>>>

import Summits.FinalStateConjecture.FinalStateConjecture.Theorems.BartnikGapSettlingBondiBartnikRigiditySlabCauchyRigiditySecondFormKerr
import Literature.Geometry.Lorentzian.MultiCentreRadiationZone
import HarnessLib

/-!
# F1' `stub_slabCauchyRigidity'`, step (b) at order `1`, development side: the second fundamental
# form of a factorised exact collar chart in background coordinates — line
# `direct-method-on-the-cone`, crux `BondiBartnikRigidity` (stmt-FinalStateConjecture-10807);
# module 8 of the landing of the conditional proof of F1' (imports module 7, the Kerr side, for the
# generic rewriting and norm lemmas)

The development-side half of the second fundamental form identity (A2k) of route statement (A)
`F1Route.SlabSubdatum` (`…SlabCauchyRigidityDefs.lean`), in ABSTRACT form:

* `collar_secondFundamentalForm_chart` — let `Φ₀ : B.domain → 𝒱` be smooth on an open set `L`, let
  `e_N : slabW → L` be the affine slab map `y ↦ Λ(0,y) + c` and `Φ_N : slabW → X` smooth with
  `ι ∘ Φ_N = Φ₀ ∘ e_N`; assume the deviation `Φ₀^* g − g_B` vanishes to first order at the slab points,
  `g_B` is smooth on `L` and nondegenerate at the slab points, and a differentiable representative
  `N : E3 → E4` is pushed by `dΦ₀` to the future unit normal `ν ∘ Φ_N` of the Cauchy hypersurface.
  Then `k(dΦ_N v, dΦ_N w) = g_B(x)(DN(y) v, Λ(0,w)) + ½ 𝒦_{g_B}(x)(N(y); Λ(0,v), Λ(0,w))`,
  `x = e_N(y)`, with `𝒦` the Koszul form of the components (`OpensChart.koszulForm`) — the same
  metric-free expression as on the Kerr side (`…SlabCauchyRigiditySecondFormKerr.lean`).  Proof:
  `k = K_ν(ι)` (`induced_k`) and naturality under `Φ_N` (`secondFundamentalForm_comp_right`); restrict
  `Φ₀` to the sub-layer `O ∋ x` where `‖Φ₀^* g − (Φ₀^* g)(x)‖ < c/2`, on which `dΦ₀` is injective, pull
  `g` back to the chart domain `O ⊆ E4` (`secondFundamentalForm_comap`), read the form in coordinates
  (`OpensChart.secondFundamentalForm_eq_of_repr`), expand the Christoffel term
  (`OpensChart.two_mul_val_christoffel`) and replace the `1`-jet of `Φ₀^* g` at `x` by that of `g_B`.
Registered bookkeeping sub-goal of the line: `stub_collarSecondFormChart`.

References: O'Neill 1983, Ch. 3, Prop. 3.13 and Ch. 4, Lemma 4.1, Cor. 4.5 [ONeill1983].  No
definitions, no named facts.
-/

noncomputable section

-- D-0017: single-problem summit, `Summit.<S>.<S>.…` by design (cf. lakefile `weak.linter.dupNamespace`).
set_option linter.dupNamespace false
set_option maxSynthPendingDepth 3

open Set Filter Function Topology TopologicalSpace Bundle
open Literature.Geometry.Lorentzian
open scoped Manifold ContDiff Topology ENNReal

namespace Summit.FinalStateConjecture.FinalStateConjecture.Theorems.BondiBartnikRigidity.DirectMethod

namespace F1Route

/-! ### The development side of (A2k), abstract form -/

variable {X : Type} [TopologicalSpace X] [ChartedSpace E3 X] [IsManifold (𝓡 3) ∞ X] [ConnectedSpace X]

<<<

**What the exercise asks:**
The lines that mention the word "smooth" should be pulled from the records above.

**Exercise solution:**
* `collar_secondFundamentalForm_chart` — let `Φ₀ : B.domain → 𝒱` be smooth on an open set `L`, let
  `e_N : slabW → L` be the affine slab map `y ↦ Λ(0,y) + c` and `Φ_N : slabW → X` smooth with
  `g_B` is smooth on `L` and nondegenerate at the slab points, and a differentiable representative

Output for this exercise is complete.